Using the listing below, retype exactly the lines starting at the one with "mul_zero, sub_zero, one_mul]" and ending at the one with "0) → Peq.HasIntegrableLimitDensity", and include both.

□ □ □

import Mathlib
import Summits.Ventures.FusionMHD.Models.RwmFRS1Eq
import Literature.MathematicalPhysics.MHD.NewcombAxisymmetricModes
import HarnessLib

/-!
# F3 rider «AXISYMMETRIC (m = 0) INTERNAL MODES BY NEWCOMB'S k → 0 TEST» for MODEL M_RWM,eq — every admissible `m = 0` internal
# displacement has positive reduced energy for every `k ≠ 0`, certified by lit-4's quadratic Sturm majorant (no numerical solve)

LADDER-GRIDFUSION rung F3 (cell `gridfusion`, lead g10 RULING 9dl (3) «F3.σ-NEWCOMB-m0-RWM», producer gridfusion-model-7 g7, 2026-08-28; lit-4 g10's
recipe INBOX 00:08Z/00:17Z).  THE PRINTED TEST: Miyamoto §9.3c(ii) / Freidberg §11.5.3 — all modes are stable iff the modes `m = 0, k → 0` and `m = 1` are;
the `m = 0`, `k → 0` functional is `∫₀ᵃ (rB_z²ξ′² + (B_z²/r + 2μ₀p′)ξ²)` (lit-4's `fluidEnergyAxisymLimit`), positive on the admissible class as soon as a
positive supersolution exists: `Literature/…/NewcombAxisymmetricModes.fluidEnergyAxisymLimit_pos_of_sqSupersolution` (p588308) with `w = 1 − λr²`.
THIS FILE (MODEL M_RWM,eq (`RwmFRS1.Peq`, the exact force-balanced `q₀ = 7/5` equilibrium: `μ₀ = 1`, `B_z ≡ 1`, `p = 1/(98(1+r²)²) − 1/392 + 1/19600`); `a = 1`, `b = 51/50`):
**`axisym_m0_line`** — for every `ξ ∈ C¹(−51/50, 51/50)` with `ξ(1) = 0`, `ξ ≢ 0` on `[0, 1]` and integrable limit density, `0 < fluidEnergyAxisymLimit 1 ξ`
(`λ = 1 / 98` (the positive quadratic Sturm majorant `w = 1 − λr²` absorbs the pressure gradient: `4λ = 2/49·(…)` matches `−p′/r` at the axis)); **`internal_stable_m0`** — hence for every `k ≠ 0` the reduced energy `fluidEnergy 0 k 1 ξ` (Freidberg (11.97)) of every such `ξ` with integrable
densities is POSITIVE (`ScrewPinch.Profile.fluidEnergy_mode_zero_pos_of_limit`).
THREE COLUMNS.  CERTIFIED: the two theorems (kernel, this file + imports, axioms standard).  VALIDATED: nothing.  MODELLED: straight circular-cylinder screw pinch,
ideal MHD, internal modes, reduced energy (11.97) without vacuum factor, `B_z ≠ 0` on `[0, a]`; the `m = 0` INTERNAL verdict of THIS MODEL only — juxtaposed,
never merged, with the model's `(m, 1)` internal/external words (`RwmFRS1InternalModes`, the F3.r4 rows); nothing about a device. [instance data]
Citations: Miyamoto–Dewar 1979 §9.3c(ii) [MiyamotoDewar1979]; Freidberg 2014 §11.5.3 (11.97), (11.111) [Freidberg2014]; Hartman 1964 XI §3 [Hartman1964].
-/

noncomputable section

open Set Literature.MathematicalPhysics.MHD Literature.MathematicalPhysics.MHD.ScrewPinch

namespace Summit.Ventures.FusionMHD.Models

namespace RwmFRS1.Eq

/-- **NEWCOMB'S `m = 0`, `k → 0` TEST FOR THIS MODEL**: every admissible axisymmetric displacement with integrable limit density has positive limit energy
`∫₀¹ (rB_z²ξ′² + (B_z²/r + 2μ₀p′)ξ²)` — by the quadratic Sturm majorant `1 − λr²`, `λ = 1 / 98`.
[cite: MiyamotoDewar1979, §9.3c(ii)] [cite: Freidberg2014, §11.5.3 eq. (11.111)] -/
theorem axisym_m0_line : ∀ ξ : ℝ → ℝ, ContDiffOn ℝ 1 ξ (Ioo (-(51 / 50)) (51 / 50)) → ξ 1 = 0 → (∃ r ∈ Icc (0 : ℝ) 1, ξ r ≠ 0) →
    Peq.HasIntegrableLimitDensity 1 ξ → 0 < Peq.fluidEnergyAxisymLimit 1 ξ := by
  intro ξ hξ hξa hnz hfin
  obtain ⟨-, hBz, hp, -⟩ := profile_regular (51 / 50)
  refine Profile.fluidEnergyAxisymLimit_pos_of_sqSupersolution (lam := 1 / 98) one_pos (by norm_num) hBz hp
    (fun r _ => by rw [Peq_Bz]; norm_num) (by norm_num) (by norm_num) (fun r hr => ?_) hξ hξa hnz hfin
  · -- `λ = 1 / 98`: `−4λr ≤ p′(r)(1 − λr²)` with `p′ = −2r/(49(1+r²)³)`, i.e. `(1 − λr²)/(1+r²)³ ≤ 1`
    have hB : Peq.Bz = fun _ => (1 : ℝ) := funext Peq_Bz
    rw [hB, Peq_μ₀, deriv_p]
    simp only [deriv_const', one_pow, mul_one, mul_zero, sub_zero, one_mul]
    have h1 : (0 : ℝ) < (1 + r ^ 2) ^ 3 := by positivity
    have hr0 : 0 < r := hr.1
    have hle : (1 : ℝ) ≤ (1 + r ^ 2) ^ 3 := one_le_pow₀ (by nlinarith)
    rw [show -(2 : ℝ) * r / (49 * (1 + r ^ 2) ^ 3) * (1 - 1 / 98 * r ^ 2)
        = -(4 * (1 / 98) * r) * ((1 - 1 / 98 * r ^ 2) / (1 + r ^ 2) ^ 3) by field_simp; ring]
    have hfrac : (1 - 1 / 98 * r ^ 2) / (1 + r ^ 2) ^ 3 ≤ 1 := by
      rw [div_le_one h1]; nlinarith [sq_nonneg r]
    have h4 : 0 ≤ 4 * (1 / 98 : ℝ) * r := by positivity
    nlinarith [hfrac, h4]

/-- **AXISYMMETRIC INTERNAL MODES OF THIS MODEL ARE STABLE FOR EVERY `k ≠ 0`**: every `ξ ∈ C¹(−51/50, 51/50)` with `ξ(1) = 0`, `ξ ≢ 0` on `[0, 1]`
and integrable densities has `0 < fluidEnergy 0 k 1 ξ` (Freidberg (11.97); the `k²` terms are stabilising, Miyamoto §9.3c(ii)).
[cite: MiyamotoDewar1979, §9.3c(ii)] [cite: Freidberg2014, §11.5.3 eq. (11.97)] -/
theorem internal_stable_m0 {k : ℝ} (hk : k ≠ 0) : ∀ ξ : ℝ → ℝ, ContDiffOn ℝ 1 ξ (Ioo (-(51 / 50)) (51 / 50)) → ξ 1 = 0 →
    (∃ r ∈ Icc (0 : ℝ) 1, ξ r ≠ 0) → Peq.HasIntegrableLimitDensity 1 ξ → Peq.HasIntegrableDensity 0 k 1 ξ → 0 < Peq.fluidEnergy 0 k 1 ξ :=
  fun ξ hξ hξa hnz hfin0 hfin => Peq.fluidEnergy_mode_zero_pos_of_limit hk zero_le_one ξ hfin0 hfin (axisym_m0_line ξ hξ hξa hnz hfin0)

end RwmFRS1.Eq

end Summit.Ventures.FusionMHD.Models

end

□ □ □

### EXERCISE RESULT:
    simp only [deriv_const', one_pow, mul_one, mul_zero, sub_zero, one_mul]
    have h1 : (0 : ℝ) < (1 + r ^ 2) ^ 3 := by positivity
    have hr0 : 0 < r := hr.1
    have hle : (1 : ℝ) ≤ (1 + r ^ 2) ^ 3 := one_le_pow₀ (by nlinarith)
    rw [show -(2 : ℝ) * r / (49 * (1 + r ^ 2) ^ 3) * (1 - 1 / 98 * r ^ 2)
        = -(4 * (1 / 98) * r) * ((1 - 1 / 98 * r ^ 2) / (1 + r ^ 2) ^ 3) by field_simp; ring]
    have hfrac : (1 - 1 / 98 * r ^ 2) / (1 + r ^ 2) ^ 3 ≤ 1 := by
      rw [div_le_one h1]; nlinarith [sq_nonneg r]
    have h4 : 0 ≤ 4 * (1 / 98 : ℝ) * r := by positivity
    nlinarith [hfrac, h4]

/-- **AXISYMMETRIC INTERNAL MODES OF THIS MODEL ARE STABLE FOR EVERY `k ≠ 0`**: every `ξ ∈ C¹(−51/50, 51/50)` with `ξ(1) = 0`, `ξ ≢ 0` on `[0, 1]`
and integrable densities has `0 < fluidEnergy 0 k 1 ξ` (Freidberg (11.97); the `k²` terms are stabilising, Miyamoto §9.3c(ii)).
[cite: MiyamotoDewar1979, §9.3c(ii)] [cite: Freidberg2014, §11.5.3 eq. (11.97)] -/
theorem internal_stable_m0 {k : ℝ} (hk : k ≠ 0) : ∀ ξ : ℝ → ℝ, ContDiffOn ℝ 1 ξ (Ioo (-(51 / 50)) (51 / 50)) → ξ 1 = 0 →
    (∃ r ∈ Icc (0 : ℝ) 1, ξ r ≠ 0) → Peq.HasIntegrableLimitDensity 1 ξ → Peq.HasIntegrableDensity 0 k 1 ξ → 0 < Peq.fluidEnergy 0 k 1 ξ :=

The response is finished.